На работе она проводила много времени, понятно — идти домой было иной раз просто невыносимо тяжело, а там все же люди, хотя и в людях она особенно не нуждалась. К ней обращались, она отвечала, сама не стремилась с кем-то разговориться.
Ни ее, ни Николая Адамовича не затронул, даже в малой степени не поколебал настроения слух о грандиозном наступлении Красной армии. Жохова аж подпрыгивала от нетерпения, и безучастность Норкевичей становилась ей с каждым днем все более неприятной: чего они, такие-сякие, думают внутри своего угрюмства?
И вот однажды в самом конце июня явился в библиотеку красивый немецкий офицер в сопровождении двух солдат. Что ему могло быть нужно в столь иноязычном заведении?
Собирайтесь, показал он жестами и зевнул. В последнее время наблюдательный человек мог обратить внимание на то, что немцы стали более озабоченными и нервными. Фронт, казавшийся вечным, как Китайская стена, дал трещины и там, и там, и земля стала понемногу загораться под ногами оккупационного режима. Соразмерно подпольной активности росла активность репрессивного аппарата. Раньше выкорчевывали подполье методично, теперь стали это делать азартно.
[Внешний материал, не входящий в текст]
import Summits.Ventures.CertifiedManyBodySolver.Downfold.EmeryShapeWindowClosure
import Summits.Ventures.CertifiedManyBodySolver.Downfold.EmeryFermiScalePointsTl2223IPK11VirtualCorners
import HarnessLib

/-!
# THE ONE-BAND FERMI-SURFACE SHAPE `t′/t` OF THE WHOLE TYPED 3BE BOX `emeryBoxTl2223IPK11Src (EmeryBoxesKSlicesS)` FROM TWO VIRTUAL CORNERS (two-ray rule + window closure, §B.86;
# router/EMERY-SHAPE-CORNERS.tsv)

Venture CertifiedManyBodySolver, cell `pub/hubbard-downfold` (stage S1; INFLATION-RULES-3to1-B §B.86 (i)), seat hubbard-downfold-mod-4 (technique B, g35); namespace
`Summit.Ventures.CertifiedManyBodySolver.Downfold.Emery`. Everything PROVED (0 sorry). WHAT THIS IS NOT: a statement about Tl₂Ba₂Ca₂Cu₃O₁₀ INNER plane ((K) source box) — the typed box is SCREENING-GRADE (its file's
grade line); `U = 0` one-body kinematics of the σ model (object E = the EXACT `t–t′` shape of the σ Fermi surface, `EmeryFermiSurfaceShape`); no interaction, no `t″`.

For EVERY one-body row `(Δ, t_pd, t_pp, t_pp′) ∈ [37/25, 56/25] × [59/50, 139/100] × [31/50, 73/100] × [3/20, 19/100]` eV and the fillings below, the one-band `t′/t` of the σ-model Fermi surface AT THAT
ROW'S OWN FERMI ENERGY lies in the window of the table (device: `EmeryShapeTwoRayRule` + `EmeryShapeWindowClosure`, exactly as `EmeryBoxesLa214ShapeCorners`; virtual corners
`V_lo = (1.48, 1.18, 0.73, 0.2237)`, `V_hi = (2.24, 1.39, 0.62, 0.1274)`, t_pp′ outside the typed range by the factor b₂/b₁ = 1.177 — the explicit 3 → 1 inflation, zero iff the box is pure or of fixed
t_pp′/t_pp ratio; certificates `EmeryFermiScalePointsTl2223IPK11VirtualCorners`).

| filling | certified window for t′/t over the WHOLE box | V_lo ε_F bracket | V_hi ε_F bracket | lower closure | EMERY-FS-WINDOWS (g19 sub-box device) | object-E row of record [float] |
|---|---|---|---|---|---|---|
| n_H = 1.14 (ν = 43/100) | **[-0.3419, -0.2539]** | [1.6224, 1.6374] eV | [1.7904, 1.8004] eV | antitone (dd ≥ 0.389 on the window): L = fsRatio(V_lo; e₂) | [-0.3358,-0.2573] (n_H band) | [-0.447,-0.346] |
| n_H = 1.18 (ν = 41/100) | **[-0.3417, -0.2542]** | [1.5769, 1.5919] eV | [1.7535, 1.7635] eV | antitone (dd ≥ 0.319 on the window): L = fsRatio(V_lo; e₂) | [-0.3358,-0.2573] (n_H band) | [-0.447,-0.346] |

Sources: three-band model [HybertsenSchluterChristensen1989, Eq. (1)]; [AndersenEtAl1995, §6]; box rows as cited in the typed object's file.
-/

noncomputable section

namespace Summit.Ventures.CertifiedManyBodySolver.Downfold.Emery

open Real Set

/-- **n_H = 1.14 (ν = 43/100): for every row of the box the one-band Fermi-surface `t′/t` (object E, at the row's own Fermi energy) lies in `[-0.3419, -0.2539]`.** Lower closure: antitone; upper: monotone. [folklore] -/
theorem tl2223IPK11Box_fsRatio_nH114 {Δ a b c : ℝ} (hΔ : Δ ∈ Icc ((37 : ℝ) / 25) ((56 : ℝ) / 25)) (ha : a ∈ Icc ((59 : ℝ) / 50) ((139 : ℝ) / 100)) (hb : b ∈ Icc ((31 : ℝ) / 50) ((73 : ℝ) / 100)) (hc : c ∈ Icc ((3 : ℝ) / 20) ((19 : ℝ) / 100)) :
    fsRatio Δ a b c (fermiEnergyOf Δ a b c ((43 : ℝ) / 100)) ∈ Icc ((-3419 : ℝ) / 10000) ((-2539 : ℝ) / 10000) := by
  have hV : ((19 : ℝ) / 100) * ((73 : ℝ) / 100) / ((31 : ℝ) / 50) = ((1387 : ℝ) / 6200) := by norm_num
  have hW : ((3 : ℝ) / 20) * ((31 : ℝ) / 50) / ((73 : ℝ) / 100) = ((93 : ℝ) / 730) := by norm_num
  have hVlo := (fermiEnergyOf_of_pointBracketCheck virtPt_Tl2223IPK11Vlo_nH114_br (by norm_num) (by norm_num) (by norm_num) (ν := (43/100 : ℝ)) (by push_cast; exact ⟨le_rfl, le_rfl⟩)).2
  have hVhi := (fermiEnergyOf_of_pointBracketCheck virtPt_Tl2223IPK11Vhi_nH114_br (by norm_num) (by norm_num) (by norm_num) (ν := (43/100 : ℝ)) (by push_cast; exact ⟨le_rfl, le_rfl⟩)).2
  have hAlo := (fermiEnergyOf_of_pointBracketCheck virtPt_Tl2223IPK11Alo_nH114_br (by norm_num) (by norm_num) (by norm_num) (ν := (43/100 : ℝ)) (by push_cast; exact ⟨le_rfl, le_rfl⟩)).2
  have hTop := (fermiEnergyOf_of_pointBracketCheck virtPt_Tl2223IPK11H_nH114_br (by norm_num) (by norm_num) (by norm_num) (ν := (43/100 : ℝ)) (by push_cast; exact ⟨le_rfl, le_rfl⟩)).2
  push_cast at hVlo hVhi hAlo hTop
  norm_num at hVlo hVhi hAlo hTop
  refine fsRatio_fermiEnergyOf_mem_Icc_windowClosure (Δ₁ := ((37 : ℝ) / 25)) (Δ₂ := ((56 : ℝ) / 25)) (a₁ := ((59 : ℝ) / 50)) (a₂ := ((139 : ℝ) / 100)) (b₁ := ((31 : ℝ) / 50))
    (b₂ := ((73 : ℝ) / 100)) (c₁ := ((3 : ℝ) / 20)) (c₂ := ((19 : ℝ) / 100)) (e₁ := ((1014 : ℝ) / 625)) (e₂ := ((17027 : ℝ) / 10000)) (e₃ := 0) (e₄ := ((4501 : ℝ) / 2500)) (by norm_num) (by norm_num) (by norm_num) (by norm_num)
    (by norm_num) hΔ ha hb hc (by norm_num) (by norm_num) ?_ ?_ ?_ (by norm_num) ?_ ?_ ?_ (by norm_num) ?_
  · -- regime at the box's Fermi-energy high corner: c₂ b₂ ε_F(Δ₁, a₂, b₂, c₁) ≤ a₁² b₁
    nlinarith [hTop.2]
  · rw [hV]; exact hVlo.1
  · exact hAlo.2
  · intro ε hε
    rw [hV]
    have hanti := (fsRatio_mem_Icc_on_window_of_dopingDisc_nonneg (Δ := ((37 : ℝ) / 25)) (a := ((59 : ℝ) / 50)) (b := ((73 : ℝ) / 100)) (c := ((1387 : ℝ) / 6200))
      (p := ((1014 : ℝ) / 625)) (q := ((17027 : ℝ) / 10000)) (by norm_num) (by norm_num) (by norm_num) (by norm_num) (by norm_num) (by norm_num) (by norm_num)
      (by norm_num [dopingDisc]) hε).1
    refine le_trans ?_ hanti
    norm_num [fsRatio, fsD, fsN]
  · exact (fermiEnergyOf_pos (by norm_num) (by norm_num) (by norm_num) (by norm_num) (by norm_num) (by norm_num)).le
  · rw [hW]; exact hVhi.2
  · intro ε hε
    rw [hW]
    have hmono := (fsRatio_mem_Icc_on_window_of_dopingDisc_nonpos (Δ := ((56 : ℝ) / 25)) (a := ((139 : ℝ) / 100)) (b := ((31 : ℝ) / 50)) (c := ((93 : ℝ) / 730))
      (p := 0) (q := ((4501 : ℝ) / 2500)) (by norm_num) (by norm_num) (by norm_num) (by norm_num) (by norm_num) (by norm_num) (by norm_num)
      (by norm_num [dopingDisc]) hε).2
    refine le_trans hmono ?_
    norm_num [fsRatio, fsD, fsN]

/-- **n_H = 1.18 (ν = 41/100): for every row of the box the one-band Fermi-surface `t′/t` (object E, at the row's own Fermi energy) lies in `[-0.3417, -0.2542]`.** Lower closure: antitone; upper: monotone. [folklore] -/
theorem tl2223IPK11Box_fsRatio_nH118 {Δ a b c : ℝ} (hΔ : Δ ∈ Icc ((37 : ℝ) / 25) ((56 : ℝ) / 25)) (ha : a ∈ Icc ((59 : ℝ) / 50) ((139 : ℝ) / 100)) (hb : b ∈ Icc ((31 : ℝ) / 50) ((73 : ℝ) / 100)) (hc : c ∈ Icc ((3 : ℝ) / 20) ((19 : ℝ) / 100)) :
    fsRatio Δ a b c (fermiEnergyOf Δ a b c ((41 : ℝ) / 100)) ∈ Icc ((-3417 : ℝ) / 10000) ((-1271 : ℝ) / 5000) := by
  have hV : ((19 : ℝ) / 100) * ((73 : ℝ) / 100) / ((31 : ℝ) / 50) = ((1387 : ℝ) / 6200) := by norm_num
  have hW : ((3 : ℝ) / 20) * ((31 : ℝ) / 50) / ((73 : ℝ) / 100) = ((93 : ℝ) / 730) := by norm_num
  have hVlo := (fermiEnergyOf_of_pointBracketCheck virtPt_Tl2223IPK11Vlo_nH118_br (by norm_num) (by norm_num) (by norm_num) (ν := (41/100 : ℝ)) (by push_cast; exact ⟨le_rfl, le_rfl⟩)).2
  have hVhi := (fermiEnergyOf_of_pointBracketCheck virtPt_Tl2223IPK11Vhi_nH118_br (by norm_num) (by norm_num) (by norm_num) (ν := (41/100 : ℝ)) (by push_cast; exact ⟨le_rfl, le_rfl⟩)).2
  have hAlo := (fermiEnergyOf_of_pointBracketCheck virtPt_Tl2223IPK11Alo_nH118_br (by norm_num) (by norm_num) (by norm_num) (ν := (41/100 : ℝ)) (by push_cast; exact ⟨le_rfl, le_rfl⟩)).2
  have hTop := (fermiEnergyOf_of_pointBracketCheck virtPt_Tl2223IPK11H_nH118_br (by norm_num) (by norm_num) (by norm_num) (ν := (41/100 : ℝ)) (by push_cast; exact ⟨le_rfl, le_rfl⟩)).2
  push_cast at hVlo hVhi hAlo hTop
  norm_num at hVlo hVhi hAlo hTop
  refine fsRatio_fermiEnergyOf_mem_Icc_windowClosure (Δ₁ := ((37 : ℝ) / 25)) (Δ₂ := ((56 : ℝ) / 25)) (a₁ := ((59 : ℝ) / 50)) (a₂ := ((139 : ℝ) / 100)) (b₁ := ((31 : ℝ) / 50))
    (b₂ := ((73 : ℝ) / 100)) (c₁ := ((3 : ℝ) / 20)) (c₂ := ((19 : ℝ) / 100)) (e₁ := ((15769 : ℝ) / 10000)) (e₂ := ((1036 : ℝ) / 625)) (e₃ := 0) (e₄ := ((3527 : ℝ) / 2000)) (by norm_num) (by norm_num) (by norm_num) (by norm_num)
    (by norm_num) hΔ ha hb hc (by norm_num) (by norm_num) ?_ ?_ ?_ (by norm_num) ?_ ?_ ?_ (by norm_num) ?_
  · -- regime at the box's Fermi-energy high corner: c₂ b₂ ε_F(Δ₁, a₂, b₂, c₁) ≤ a₁² b₁
    nlinarith [hTop.2]
  · rw [hV]; exact hVlo.1
  · exact hAlo.2
  · intro ε hε
    rw [hV]
    have hanti := (fsRatio_mem_Icc_on_window_of_dopingDisc_nonneg (Δ := ((37 : ℝ) / 25)) (a := ((59 : ℝ) / 50)) (b := ((73 : ℝ) / 100)) (c := ((1387 : ℝ) / 6200))
      (p := ((15769 : ℝ) / 10000)) (q := ((1036 : ℝ) / 625)) (by norm_num) (by norm_num) (by norm_num) (by norm_num) (by norm_num) (by norm_num) (by norm_num)
      (by norm_num [dopingDisc]) hε).1
    refine le_trans ?_ hanti
    norm_num [fsRatio, fsD, fsN]
  · exact (fermiEnergyOf_pos (by norm_num) (by norm_num) (by norm_num) (by norm_num) (by norm_num) (by norm_num)).le
  · rw [hW]; exact hVhi.2
  · intro ε hε
    rw [hW]
    have hmono := (fsRatio_mem_Icc_on_window_of_dopingDisc_nonpos (Δ := ((56 : ℝ) / 25)) (a := ((139 : ℝ) / 100)) (b := ((31 : ℝ) / 50)) (c := ((93 : ℝ) / 730))
      (p := 0) (q := ((3527 : ℝ) / 2000)) (by norm_num) (by norm_num) (by norm_num) (by norm_num) (by norm_num) (by norm_num) (by norm_num)
      (by norm_num [dopingDisc]) hε).2
    refine le_trans hmono ?_
    norm_num [fsRatio, fsD, fsN]

end Summit.Ventures.CertifiedManyBodySolver.Downfold.Emery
Данута Николаевна обо всем этом, может быть, и знала, но искренне считала, что это ее не касается и коснуться не может. Отняв у нее сына, жизнь подкинула ей в годину тяжких испытаний поразительно укромную, безопасную должность, где можно было, не обращая внимания на происходящее вокруг, баюкать свое горе. Как может библиотека оказаться вписана в узор партизанского сопротивления! Выдала книжки, получила книжки. Когда человек читает, он безопасен для режима. Занята его голова, да и руки. От литературы, возбуждающей патриотическое или классовое воображение, библиотека вроде бы была очищена еще при открытии. На всякий случай в столе, на удобном месте, у Дануты Николаевны лежал длинный, на восемь страниц, список тех авторов, которых следовало выуживать из библиотечного корпуса, если это не было сделано в свое время. Такие ЧП случались осенью 1941-го, но с тех пор в особой бдительности не было нужды. Книги потихоньку ветшали, в случае пополнения состава из собрания каких-нибудь репрессированных адвокатов или учителей Данута Николаевна осматривала кучу поступивших томов с санитарным списком в руках. Случалось, что приходилось кое-что выковыривать из кучи: большевистские издания или, например, горьковскую «Мать». Она сдавала книжку на огненную санацию, а по щекам ее текли несчастные слезы.
Какое можно при таком устройстве дела на ее должности допустить нарушение, Данута Николаевна представить себе не могла. И она испугалась. Испугалась — и очень этому удивилась. Казалось бы, все внутри умерло, выжжено, но, оказывается, для живого, прямо-таки панического страха у нее есть еще топливо в нервной системе.
Она надела свой вытертый плащик плохо слушающимися руками и, повинуясь жесту офицера, пошла вон из помещения. Спохватилась, что не отпустила клиентов и не закрыла двери, показала, опять же жестами, господину лейтенанту, что надо бы это сделать. Он, кстати, вошел в положение. Орднунг — это было ему понятно. Посетители уже и сами разбегались, про себя сокрушаясь при мысли, что теперь и библиотека место опасное.
Данута Николаевна знала, куда идти. Просто то серое здание, банковская контора и оптовая база торгового общества Волковысска, было в военные годы очень хорошо известно всем жителям города. В верхних этажах сидели следователи гестапо, а в подвалах были устроены камеры для подследственных и для пыток. Библиотекарша не ошиблась.
Ей было туда.
Офицер просто шагал следом за ней, похлопывая себя по ладони сложенными перчатками. Подойдя к застекленным и обрешеченным дверям, она подумала: зря она так заведомо съеживается, ее поведение похоже на признание. Только теперь уж поздно. Офицер отворил дверь, деликатно пропуская даму вперед. Ей и это показалось дурным знаком — вслед за вежливостью конечно же будет особая жесткость. Она начала вдруг объяснять, что это, наверно, ошибка. Она же библиотекарь, она же ничего такого… Однако ее вежливо, но решительно подтолкнули внутрь.
Прошли по коридору налево. Пустой коридор, страшный коридор. Шесть одинаковых дверей без надписей. Ахтунг, сказал лейтенант, надо подождать. Сам открыл дверь и на некоторое время исчез. Данута Николаевна прислонилась плечом к стене, хотя и не была уверена, что это можно. Ноги начали вроде как таять, очень бы нужно сесть. Не хватало свалиться. И это опять же говорит о ее виноватости. Чего бояться честному человеку!